Marian’s smile widens, revealing a line of white teeth that adds to her youthfulness. “My, my. You just might be the one, then.”
Her blatant admission leaves me speechless. Me? The one for Stone Harper? It’s humorous, and I desperately want to laugh, but I strangle the outburst with a cord.
Instead of laughing at the impossible, I play coy.
With a slight tilt of my head, I ask, “You think so? We haven’t talked about the future.”
She chuckles but then presses her lips into a contemplative line. “You’re the second girlfriend of his that I’m meeting. And the first one was years ago while the two of them were in high school, so it wasn’t necessarily a meeting. I’d known her and her family for a while.”
“I, uh… huh?” Wow. Way to be literate, Little Miss Writer.
Marian rests her hand on my knee in a loving way that only mothers seem to be capable of. “Don’t let it scare you, darling girl. I just wanted you to know that this is a big deal for me. And for him, whether he realizes it or not. We’ve heard so much about you, and the way he talks about you… He’s smitten. You’ve done something to my son.”
It’s all an act, though. He’s been playing a part in a play that I had no inkling I was cast in. This is an episode of Punk’d , and I'm the unsuspecting star. I’m not scared. Not at the idea that Stone Harper sees forever when he looks at me, at least. That’s an obvious, emphatic no. But I’m growing fearful by the second that I’m going to break this sweet woman’s heart when Stone tells them we’re over.
“Thank you for telling me,” I finally respond .
A balding older man with kind eyes and a warm smile enters the room from somewhere behind the kitchen.
“Hi. You must be Lucy.” He reaches out his hand, and I shake it while verifying his assessment. “I’m Johnny, but most people seem to think my first name is Brother. I’m this beautiful woman’s doting husband.”
I watch the way his brown eyes fall on Marian. There are oceans of love swimming in them, and I’d like to think that one day a man will look at me that way. I suddenly feel like I’m intruding on a life that doesn’t belong to me, and the incommodious moment spurs me to action.

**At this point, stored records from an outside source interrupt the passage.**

/-!
# T⁴ programme, spine estimate NE1′ (node O3b/H2) — THE VALUE MAP ACTS: row S3u's L-V SOCKET FIRES WITH A NON-IDENTITY PUSH on
# row W18's decided datum `towerC` at the integer `L = 2` (UNIT scale-`k` fresh pairs; the contraction `θ = L⁻² = ¼` PERFORMED by the
# value map, not posited on the pairs)

Cell `pub-balaban`, sub-cell `t4`, BINDER-OWNERS row NE1′, formalisation crew `b2b-balaban-t4-ne1p-formalise-*`, seat `leaf-09` (gen 5;
author of row S3u).  ADDITIVE — imports row S3u `Spine/NE1p/DressedStabilityStrictOfSuppliedComposition` (p218916: the L-V socket
`hsl_of_birthSlice` ∕ `hdefw_of_push` ∕ `hrate_of_push` ∕ `hlin_of_push`) and row W18 `Spine/NE1p/DressedCompositionWitness` (p218795:
the decided datum `towerC` — bookings `BC K`, trajectory `TC K`, carried functions `FnC`, live sets `SC`, and its discharges `hsl_C` (AT
BIRTH), `hinv_C`, `hbirth_C`, `hreg_C`, `hS_C`, `hcount_C`, `positionalCount_C` BY NAME) ONLY; THEOREMS ONLY; modifies nothing.

WHY.  W18 fires the (γ) face of record with «an IDENTITY value map: the function never moves» and the felt-size decay POSITED on the
fresh pairs (`defC k′ k = ¼^(k−k′)`, its docstring: «(VAL-θ) untouched»).  Row S3u's socket displays (VAL-θ) as TWO binders on a value
map `V b k′ k : 𝒳 → 𝒰` PUSHING the scale-`k` pairs into the birth frame — containment `hVK`, felt-size contraction `hVrel` — plus the
booking convention `hneX`∕`hsupX` over the scale-`k` pairs; NO landed file applies them (`hlin_of_push` ∕ `composedLeaf_of_valueMap` ∕
`dressedStabilityStrict_of_suppliedComposition`: 0 users).  THIS FILE inhabits them NON-VACUOUSLY on W18's datum UNCHANGED:
* the scale-`k` configuration space is the complex line with its affine chart, regular set `closedBall 0 1`, relation `=`, and UNIT
  fresh defects `δX k = 1` at EVERY scale (no decay posited on the pairs);
* the VALUE MAP of generation `(b, k′)` to scale `k` is the FRAME RESCALING `V b k′ k X = θ^(k−k′)·X`, `θ = ¼ = (2²)⁻¹` — a NON-identity
  linear push; `hVK` is `‖θ^n X‖ ≤ ‖X‖ ≤ 1` and `hVrel` is LINEARITY: a unit pair `(X₀, X₀ + d)`, `0 < ‖d‖ ≤ δ`, is pushed to
  `(θ^n X₀, θ^n X₀ + θ^n d)` of defect `θ^n·δ` — the contraction is DONE BY `V`;
* the composed function `G b k′ ∘ V b k′ k = (gC K b · θ^(k−k′)) · X` MOVES with `k` (its felt size at scale `k` is `gC·θ^(k−k′)`), and
  W18's booked size `sizeC K b k = gC K b · ¼^(k−b)` IS its response to the UNIT pair `(0, 1)` (`hsupX` attained, `hneX` by that pair);
* then N0e's `dressedStabilityStrict_of_composition` BY NAME, ONE application, with `hsl`∕`hdefw`∕`hrate`∕`hlin` := S3u's four socket
  lemmas on these data and W18's `hbirth_C` ∕ `hreg_C` ∕ `hS_C` ∕ `hcount_C` BY NAME, at W18's constants (`L = 2, a = 1, c_δ = r = w = 1,
  c̄ = 0, N₀ = A₀ = 1, m = ½, s̄⁰ = 0, ρ′ = ½`; `θ = ψ = ¼`): `valueMap_fires` = (the push CONTRACTS every configuration by exactly
  `θ^(k−k′)`) ∧ `DressedStabilityStrict towerC ((2:ℝ)^4)` — stated CONJOINED because the bare ROOT-C statement is W18's
  `dressedStabilityStrict_towerC` (`dedup.landed`); the bare ROOT-C ∕ headline ∕ ROOT-B on these data are the `example`s right after
  (k4: `Λ = 2⁴` = the datum's count rate `hcount_C` ∕ `positionalCount_C`).

HONEST FRAMING (c4; swarm row W20 of `t4/formal/NE1p/LEAVES.md`, BOOKED typer R-T78 (i), conditions (a)–(g)).  «Row S3u's value-map
socket fires with a non-identity push on one decided deterministic datum at `L = 2`: the felt-size contraction is performed by a linear
rescaling map on unit pairs; a toy frame change, NOT Bałaban's minimiser ∕ background map; (VAL-θ) for Bałaban's minimiser ∕ background
maps UNTOUCHED; under the owner's wall v1.5-proposed (VAL-θ) is booked inside L-P's `s_V` — this toy says nothing about it; nothing of
Bałaban's; NE1′ NOT proved».  [decided toy] ∕ [folklore]; 0 `def … : Prop` (the one
`def` is the toy value map, DATA); 0 sorry; 0 citations.  NE1′ NOT printed, NOT proved; spine PROVED 0∕9.  Rung (B)+1 on ONE finite
four-torus — NOT infinite volume, NOT a mass gap, NOT OS on ℝ⁴, NOT Clay.  HONEST DEPENDENCY: continuum YM on T⁴ ⇐ BetaPertH ∧ nine spine
estimates (0/9 proved); BetaPertH ⇐ (D1) ∧ (D4) ∧ CAP+tail; G-an2-4 gates asym, D1 and NE2/3/4.
-/

noncomputable section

Standing up, I feign a yawn and stretch. “It’s really nice to meet you. I better get upstairs and ask Stone to show me my room so I can get cleaned up and ready for bed. It was a long trip. I’m not sure how Stone is capable of going out tonight.”
I do understand because I’m nowhere near tired, though I do yearn for hot water, strawberry-smelling soap, and a round of listening to 1989 by Taylor Swift.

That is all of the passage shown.